Instead of writing x'*Q*x, introduce a new variable z, factorize data Q as M'M, add the constraint z == M*x, and use z'*z instead of x'Qx. Alternatively, manually rewrite the quadratic constraint t >= x'*Q*x to an socp constraint norm([t-1;2*M*x])<= 1+t

[ramakant singh]

Johan, I managed to get academic license of gurobi. Now, for the first 6 constraints I get dual(constraints(i)) , i =1,2,...6 . but for constraint 7 I am getting NaN and for constraint 8, a vector of NaNs. why it is so ??

[Johan Löfberg]

What data, and how did you implement the constraints

[Johan Löfberg]

what does your complete model look like (as your model above was wrong according to earlier discussions)

[Johan Löfberg]

The recovery of duals when solving a problem where YALMIP has converted QCPs to SOCPs, and then using dual recovery in gurobi, is currently not extracting the duals for the original linear constraints. I'll add that later.

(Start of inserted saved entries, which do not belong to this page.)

import Literature.NumberTheory.ComplexMultiplication.WeilNumberGroups
import Literature.NumberTheory.ComplexMultiplication.SerreGroupOrbitToriHomomorphism
import HarnessLib

/-!
# Milne 1999 §4: `W(p^∞) = lim→ W(pⁿ)`, the germs `[π]` («`π^{n′}` and `π′^{n}` differ by a root of unity»), the Weil-number
# pro-torus `P` with `X^*(P) = W(p^∞)` and its character `p`, `W_{1,+}(p^∞)`, the tori `(L^Π, l^Π)` of the `Γ`-orbits `Π`, and
# the map `β^Π : (P, p) → (L^Π, l^Π)` (J. S. Milne, *Lefschetz motives and the Tate conjecture*, Compositio Math. 117 (1999),
# §4 pp. 60 and 62)

Family `hodge`, lane `lit-hodgefound` (Layer A3; seat `lit-hodgefound-p27`, generation 15, row g15-#3); topic
`Literature/NumberTheory/ComplexMultiplication`, namespace `Literature.NumberTheory.ComplexMultiplication.CMNumbers`.  SECOND FILE
of Milne 1999 §4 (DAG-B node B5-09's objects: «no Honda–Tate record in `Literature/` … the Weil-number torus `P` absent»), sequel
of g15-#2 `WeilNumberGroups.lean` (`IsWeilNumber`, `W(pⁿ) = weilGroup p n ≤ (ℚ^{cm})ˣ`, `weilExp`, `weilAct`, the directed system
`weilTransition` along divisibility, `weilOnePlus = W_{1,+}(pⁿ)`), of g15-#1 `SerreGroupOrbitToriHomomorphism.lean` §0 (the generic
`OrbitTorus.liftChar`: `f ↦ Σ f(s)v(s)` factors through `R[S]/{f = ιf, Σ f = 0}` when `v(s) + v(ιs)` is constant and the target is
torsion-free), of Q768 FILE 1 `CharacterModuleTorusPoints.lean` (`torusPoints` — the group of multiplicative type with a given
`Γ`-character module through its functor of points; `eval`, `comap`) and of Q731 `CMTypeOrbitTorus.lean` §1
(`OrbitTorus.CharModule R S ι = R[S]/{f = ιf, Σ f = 0}`, `rep`, `tChar`).  The direct limit is Mathlib's `DirectLimit` of a
directed system (`Mathlib.Order.DirectedInverseSystem`, `Mathlib.Algebra.Colimit.DirectLimit`) over the positive integers
ordered by DIVISIBILITY (`LevelIndex`), behind the type synonym `WeilLimit p`.  Small carriers with bodies + THEOREMS; no named
fact (D-0026, net debt 0).

THE PRINT.  [Milne1999] §4 p. 60 L1–L12 and L22–L27 (held `paper:doi-10-1023-a-1000776613765` p0016), verbatim: «If `n | n′`,
then `π ↦ π^{n′/n}` maps `W(pⁿ)` into `W(p^{n′})`, and we define `W(p^∞) = lim→_n W(pⁿ)`. Thus an element of `W(p^∞)` is
represented by an element of `W(pⁿ)` for some `n`, and elements `π ∈ W(pⁿ)` and `π′ ∈ W(p^{n′})` represent the same element of
`W(p^∞)` if and only if `π^{n′}` and `π′^{n}` differ by a root of unity. We let `[π]` denote the element of `W(p^∞)` represented
by `π`.  There is a natural action of `Γ` on `W(p^∞)`, and the Weil-number torus `P` is defined to be the pro-torus over `ℚ` with
`X^*(P) = W(p^∞)`.  Let `W_{1,+}(pⁿ)` be the subset of `W(pⁿ)` consisting of those `π` that are of weight `−1` and are algebraic
integers, and let `W_{1,+}(p^∞) = lim→ W_{1,+}(pⁿ)`. … THE FUNDAMENTAL GROUP OF LMot(𝔽).  For a `Γ`-orbit `Π` in `W_{1,+}(p^∞)`,
define `L^Π` to be the torus over `ℚ` with character group `X^*(L^Π) = {f : Π → ℤ}/{f | f = ιf and Σ_{π∈Π} f(π) = 0}`.  The
element `π + ιπ` of `X^*(L^Π)` is independent of the choice of `π ∈ Π` and is fixed by `Γ`. It therefore defines a homomorphism
`l^Π : L^Π → 𝔾_m` rational over `ℚ`.»; p. 62 L14–L20 (p0018), «THE MAP `β^K : P^K → L^K`.  The element `p ∈ K` is a Weil
`p`-number of weight `−2`. Its class `[p]` in `W^K(p^∞)` is fixed under the action of `Γ`, and so defines homomorphism
`p^K : P^K → 𝔾_m` rational over `ℚ`.  Let `Π` be a `Γ`-orbit in `W^K_{1,+}(p^∞)`. The map `f ↦ ∏_{π∈Π} π^{f(π)} : ℤ^Π → W^K(p^∞)`
factors through `X^*(L^Π)` and, hence, defines a homomorphism `β^Π : P^K → L^Π`. This map sends `p^K` to `l^Π` …».

DICTIONARY.  As in FILE g15-#2: Weil numbers live in `ℚ^{cm}` (proved there), `Γ_{cm} = Gal(ℚ^{cm}/ℚ) = (cmNumbers ≃ₐ[ℚ]
cmNumbers)` (through which Milne's `Γ = Gal(ℚ^{al}/ℚ)` acts), `ι = cmNumbersConj`.  The index set of the system is `ℕ≥1` ordered
by divisibility (`LevelIndex`; directed: `n, n′ ≤ nn′`); `W(p^∞) = WeilLimit p = DirectLimit (n ↦ W(pⁿ)) weilTransition`;
`[π] = weilGerm n π`; `X^*(P) = Additive (WeilLimit p)` with `Γ`-module structure `weilLimRep`, and `P(R) = torusPoints ℚ ℚ^{cm} R
weilLimRep` for every commutative `ℚ`-algebra `R` (the pro-torus through its points over the common splitting field `ℚ^{cm}`,
exactly as the Serre group `S = lim← S^K` in g13-#3); `X^*(L^Π) = OrbitTorus.CharModule ℤ Π ι` for `Π = Γ·ϖ ⊂ W(p^∞)`,
`l^Π = OrbitTorus.tChar`, `L^Π(R) = torusPoints … (OrbitTorus.rep)`.  §7 is p. 62's `β` at the level `ℚ^{cm}` (for `W(p^∞)`
itself; Milne states it for the quotients `W^K(p^∞)`, `K ⊂ ℚ^{cm}` finite — NOT here): for an orbit `Π` of weight `−1`,
`π·ιπ = [p]` for every `π ∈ Π`, so `f ↦ ∏ π^{f(π)}` kills `{f = ιf, Σ f = 0}` because `W(p^∞)` is torsion-free
(`(∏ π^{f(π)})² = [p]^{Σ f} = 1`) — the mechanism of g15-#1 §0.  Milne's weight is `−weilLimExp`.

WHAT IS HERE (all PROVED):
* §1 `LevelIndex` (= `ℕ≥1`, `⟨n⟩ ≤ ⟨n′⟩ ↔ n ∣ n′`), a directed preorder (`IsDirectedOrder`, `Inhabited`).
* §2 `weilLevel`/`weilSys` + **`weilSys_directedSystem`** (Mathlib `DirectedSystem` from g15-#2's `weilTransition_refl/_trans`); DEF
  **`WeilLimit p = W(p^∞) = lim→ W(pⁿ)`** (a `CommGroup`); DEF **`weilGerm n π = [π]`**, **`exists_weilGerm_eq`** («an element of
  `W(p^∞)` is represented by an element of `W(pⁿ)` for some `n`»), `weilGerm_induction`, `weilGerm_mul/_one/_inv/_pow`, DEF
  `weilGermHom n : W(pⁿ) →* W(p^∞)`, **`weilGerm_weilTransition`** (`[π^{n′/n}] = [π]`), **`weilGerm_eq_weilGerm_iff`** — THE PRINTED
  CRITERION: `[π] = [π′]` iff `(π^{n′}/π′^{n})^k = 1` for some `k ≥ 1` («differ by a root of unity»), **`weilGerm_eq_one_iff`** (the
  kernel of `W(pⁿ) → W(p^∞)` is the roots of unity), **`WeilLimit.eq_one_of_pow_eq_one`** (`W(p^∞)` is TORSION-FREE — as `X^*` of a
  pro-torus must be; §7 `WeilLimit.instIsMulTorsionFree`).
* §3 DEF **`weilLimExp : W(p^∞) → ℤ`** (`DirectLimit.lift` of the weights; `weilLimExp_weilGerm`), DEF `weilLimExpHom : W(p^∞) →*
  Multiplicative ℤ`; «There is a natural action of `Γ` on `W(p^∞)`»: DEF **`weilLimAct σ : W(p^∞) →* W(p^∞)`** (`DirectLimit.map` of
  g15-#2's `weilAct`; `weilLimAct_weilGerm : σ[π] = [σπ]`, `_one`, `_mul`), INSTANCE **`MulAction Γ (W(p^∞))`** (`smul_weilGerm`,
  `smul_mul_weilLimit`), **`weilLimExp_smul`** (weights `Γ`-invariant), DEF **`weilLimRep p : Representation ℤ Γ (Additive W(p^∞))`** =
  `X^*(P)` AS A `Γ`-MODULE; DEF `natCastPowUnit n = pⁿ ∈ W(pⁿ)`, DEF **`pGerm = [p]`**, **`smul_pGerm`** («its class `[p]` … is fixed
  under the action of `Γ`»), `weilLimExp_pGerm = 2` (weight `−2`), `pGerm_ne_one`.
* §4 DEF **`weilLimOnePlus p = W_{1,+}(p^∞)`** (germs of `W_{1,+}(pⁿ)`), `weilGerm_mem_weilLimOnePlus`, `weilLimExp_eq_one_of_mem` (weight
  `−1`), **`smul_mem_weilLimOnePlus`** / `orbit_subset_weilLimOnePlus` (`Γ`-stable: a union of `Γ`-orbits `Π`), `weilLimOnePlus_nonempty`
  (`[p] ∈ W_{1,+}(p²) → W_{1,+}(p^∞)`).
* §5 DEF **`weilTorusPoints p R = P(R) = Hom_Γ(W(p^∞), (ℚ^{cm} ⊗ R)ˣ)`** («the pro-torus over `ℚ` with `X^*(P) = W(p^∞)`»), DEF
  **`germChar x : P(R) →* (ℚ^{cm} ⊗ R)ˣ`** (each `[π]` is a character of `P_{ℚ^{cm}}`), `germChar_mul`, **`galUnits_germChar_pGerm`** (the
  character `p : P → 𝔾_m` is RATIONAL OVER `ℚ`: its values are `Γ`-invariant).
* §6 DEF **`weilOrbitChar R ϖ = X^*(L^Π)`**, `Π = Γ·ϖ` («`{f : Π → ℤ}/{f | f = ιf and Σ f(π) = 0}`»), DEF `weilOrbitRep` (its
  `Γ`-module structure), DEF **`lWeil R ϖ = l^Π`** (the class of `π + ιπ`), **`lWeil_eq_tChar`** («independent of the choice of
  `π ∈ Π`»), **`weilOrbitRep_lWeil`** («fixed by `Γ`»), `lWeil_ne_zero`, `cmNumbersConj_smul_mem_orbit`; DEF **`weilOrbitTorusPoints R ϖ
  = L^Π(R)`**, DEF **`lWeilPoints R ϖ : L^Π(R) →* (ℚ^{cm} ⊗ R)ˣ`**, **`galUnits_lWeilPoints`** («defines a homomorphism `l^Π : L^Π → 𝔾_m`
  rational over `ℚ`»).
* §7 «THE MAP `β`» (p. 62): INSTANCE `WeilLimit.instIsMulTorsionFree`; `weilGerm_natCastPowUnit` (`[pⁿ]_n = [p]`),
  **`weilGerm_mul_weilGerm_conj` / `mul_conj_smul_eq_pGerm`** (`x·ιx = [p]` for `x` of weight `−1`), `weilLimExp_coe_orbit`; DEF
  **`betaChar ϖ hϖ : X^*(L^Π) →ₗ[ℤ] X^*(P)`** for an orbit of weight `−1` («`f ↦ ∏ π^{f(π)}` … factors through `X^*(L^Π)`»;
  `betaChar_mk_single : [δ_π] ↦ [π]`, **`toMul_betaChar_mk`** — the printed product formula), **`betaChar_weilOrbitRep`**
  (`Γ`-equivariant), **`betaChar_lWeil : l^Π ↦ [p]`** («This map sends `p` to `l^Π`»); DEF **`betaPoints R ϖ hϖ : P(R) →* L^Π(R)`** (FILE
  1's `torusPoints.comap`), `betaPoints_apply_mk_single` (`β^Π(f)([δ_π]) = f([π])`), `map_betaPoints` (natural in `R`),
  **`lWeilPoints_betaPoints` / `lWeilPoints_comp_betaPoints : l^Π ∘ β^Π = p`** — `β^Π : (P, p) → (L^Π, l^Π)` is a morphism of pairs.

NOT here: `W^K(pⁿ)`, the invariants `f_π(w) = ord_w(π)[K_w:ℚ_p]/ord_w(pⁿ)` and `P^K` (§4 p. 61), the injectivity of
`β^K = (β^Π)_Π` («corresponds to a surjective map on the character groups») and `β : (P, p) → (L, l)` (p. 62 L20–L23), Lemma 4.2,
the map `α : P → S` and Lemma 5.1 (§5) — later rows; Prop. 4.1 (Honda–Tate), Thm. 4.3 (`LMot(𝔽)` and its fundamental group),
Thm. 5.4, Thm. 6.1 (`P = L ∩ S`) — Layer B (B5-09).

## References

* [Milne1999] J. S. Milne, *Lefschetz motives and the Tate conjecture*, Compositio Math. 117 (1999) 45–76 — §4 «Weil numbers and
  abelian varieties» p. 60 L1–L12, «The fundamental group of LMot(𝔽)» p. 60 L22–L27, «The map β» p. 62 L14–L20 (held
  `paper:doi-10-1023-a-1000776613765` p0016, p0018).
* [Milne2017] J. S. Milne, *Algebraic Groups*, CUP (2017), Ch. 12 Thm. 12.9 / 12.23 (groups of multiplicative type ↔ `Γ`-modules;
  through the tree's `RingTheory/GaloisAlgebras/CharacterModuleTorusPoints.lean`).
* [MilneCM2006] J. S. Milne, *Complex Multiplication* (course notes), Ch. I §1 Rem. 1.6 (`ℚ^{cm}`; the tree's `NumberFields/CMNumbers.lean`).

Provenance: lane `lit-hodgefound`, seat `lit-hodgefound-p27` gen 15 (agent `literature-prover-lit-hodgefound-p27-g15-0`),
row g15-#3 (INBOX 2026-08-23T00:44:17Z l.5609).
-/

set_option autoImplicit false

For now, you would have to manually look at the data returned by gurobi. The only tip I can give you is to look at the callgurobi file and figure out what is happening with the returned duals

[ramakant singh]

Johan, I have implemented equation 47 and 48 on page num 50 in the document that I have provided you earlier. I have provided the value of c explicitly and removed the constraints c==trace(KM + Tau *I).

[ramakant singh]

I am attaching the file as well as snap shot of output.

[Johan Löfberg]

easiest work-around is that you implement the SOCPs manually (using e.g. the cone operator), then all duals will be extracted as expected if you use QCPdual recovery

[Johan Löfberg]

On line 458 in solvesdp, change to

if length(output.qcDual) == length(ForiginalQuadratics)              
 Ftemp = F + ForiginalQuadratics;
 K = interfacedata.K;
 Ktemp = K;
 Ktemp.l = Ktemp.l + length(ForiginalQuadratics);
 tempdual = output.Dual;
 tempdual = [tempdual(1:K.f + K.l);-output.qcDual;tempdual(1+K.f+K.l:end)];
  setduals(Ftemp,tempdual,Ktemp);
end

However, as I said before, if you really have the big data I asked you about, you should implement it using a cone operator, to avoid the massive performance hit from creating the quadratic functions

[ramakant singh]

It is working now. Thanks Johan.....happy V day. And I am not very good in optimization theory that is why I could not cooperate with you(i.e the instructions that you have told me to do.)

[ramakant singh]

Hi Johan, I am now using three different kernel matrices. 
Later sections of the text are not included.